In 2010, unlike most other government officials, police and immigration officers made no effort to identify victims among vulnerable populations, such as foreign women in prostitution, and they continued to treat potential trafficking victims as criminals. As that time, Antiguan law did not allow time for immigration officials to investigate whether an illegal migrant is or may be a trafficking victim before he or she must be deported; some foreigners detained for immigration violations likely were trafficking victims. In most cases involving possible trafficking victims, foreign women without proper documentation were deported for immigration violations before officials attempted to identify whether any were trafficking victims and what kind of protection or care any potential victims may have needed. The government offered no legal alternatives to the removal of foreign victims to countries where they would face hardship or retribution. The government did not encourage victims to assist in the investigation and prosecution of trafficking crimes.

==Prevention==
In 2010 the Government of Antigua and Barbuda sustained modest efforts to prevent human trafficking and increase public awareness of this crime. The government continued to run awareness campaigns, many in English and Spanish, in the form of anti-trafficking brochures and radio spots. Country-wide anti-trafficking activities were coordinated by the National Coalition Against Trafficking in Persons, made up of the Ministries of Social Welfare, Social Transformation, Health, Labor and Gender Affairs, the Immigration department, and the Royal Antigua and Barbuda Police Force as well as partners from various civil society groups, NGOs, and community activists and advocates. The coalition, under the leadership of the Gender Affairs Directorate, met at the end of every month to discuss suspected cases, formulate strategies to address them, and follow up with law enforcement to conduct investigations.

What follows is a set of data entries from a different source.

import Literature.NumberTheory.LFunctions.ThetaChainFreeCheck
import HarnessLib

/-!
# Schoenfeld's `θ`-bound on `[599, 10⁸]` by kernel computation: data-free run, chunk 33 of 35

Topic: `Literature/NumberTheory/LFunctions`. Pure proof file (a kernel computation; nothing is
asserted, no definition). The theorems below evaluate `ThetaChain.runFree` — together `150000`
data-free steps of the certified `θ`-chain (`ThetaChain.stepFree`, `ThetaChainFreeCheck.lean`: the
next prime found and certified by two gcds with the primorials of the odd primes `≤ 2999` and in
`(2999, 10007]`, the enclosures of `log p` and `θ(p)`, and the two comparisons behind
`|θ(x) − x| ≤ √x log² x/(8π)`) — from the state at the prime `93269459` to the state at the prime
`96021463`. Soundness: `ThetaChain.runFree_sound`; assembly of the 35 chunks: `ThetaUpTo1e8.lean`.
The expected states were obtained by evaluating a twin of the same function outside the kernel
(validated bit-for-bit on the tree's chunk `ThetaChainRun.xrun14`). Declarations of `5·10⁴` steps
(about `70 s` of kernel time each; the kernel's evaluation is linear within a declaration of this size),
`decide +kernel`, standard axioms only (`maxHeartbeats 0` lifts the deterministic time-out).

## References

* L. Schoenfeld, *Sharper bounds for the Chebyshev functions θ(x) and ψ(x). II*, Math. Comp. 30
  (1976), 337–360, Thm. 10 (6.3). [Schoenfeld1976]
* J. B. Rosser, L. Schoenfeld, *Approximate formulas for some functions of prime numbers*,
  Illinois J. Math. 6 (1962), 64–94, Thms. 18–19 (`θ`-tables to `10⁸`). [RosserSchoenfeld1962]
-/

namespace Literature.NumberTheory.LFunctions.ThetaChainRun

open ThetaChain

set_option maxHeartbeats 0 in
/-- **Data-free certified `θ`-run, chunk 33a** (steps `4800001`–`4850000` after `8886113`: 50000 primes,
`93269459` to `94187339`). [cite: Schoenfeld1976, Thm. 10 (6.3)] -/
theorem frun33a :
    runFree 50000
      ⟨93269459, 22185001669324154276314556, 22185001669324629989009788, 112739947051304655916955639127839, 112739947051307222269437661329333⟩ =
    some ⟨94187339, 22196840745969427437235251, 22196840745969903150880538, 113849493608720249283629868093902, 113849493608722839421770403992161⟩ := by
  decide +kernel

set_option maxHeartbeats 0 in
/-- **Data-free certified `θ`-run, chunk 33b** (steps `4850001`–`4900000` after `8886113`: 50000 primes,
`94187339` to `95103667`). [cite: Schoenfeld1976, Thm. 10 (6.3)] -/
theorem frun33b :
    runFree 50000
      ⟨94187339, 22196840745969427437235251, 22196840745969903150880538, 113849493608720249283629868093902, 113849493608722839421770403992161⟩ =
    some ⟨95103667, 22208545277051578444489198, 22208545277052054159084545, 114959628833206731934026746349594, 114959628833209345857873298456248⟩ := by
  decide +kernel

set_option maxHeartbeats 0 in
/-- **Data-free certified `θ`-run, chunk 33c** (steps `4900001`–`4950000` after `8886113`: 50000 primes,
`95103667` to `96021463`). [cite: Schoenfeld1976, Thm. 10 (6.3)] -/
theorem frun33c :
    runFree 50000
      ⟨95103667, 22208545277051578444489198, 22208545277052054159084545, 114959628833206731934026746349594, 114959628833209345857873298456248⟩ =
    some ⟨96021463, 22220156055920130977188593, 22220156055920606692734025, 116070346793115026184362392210834, 116070346793117663893962463948133⟩ := by
  decide +kernel

end Literature.NumberTheory.LFunctions.ThetaChainRun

In 2010 the coalition’s national action plan focused on educating immigrants, the general public, and front-line workers on human trafficking; established a spokesperson to represent the coalition; combined trafficking outreach and protection efforts with the Gender Affairs Directorate’s crisis hotline; and reviewed anti-trafficking legislation and statutory instruments. The government also formed individual partnerships with regional and local NGOs, religious representatives and community advocates to better organize their anti-trafficking efforts and outreach. The government did not carry out or sponsor any programs to reduce demand for commercial sex during the reporting period.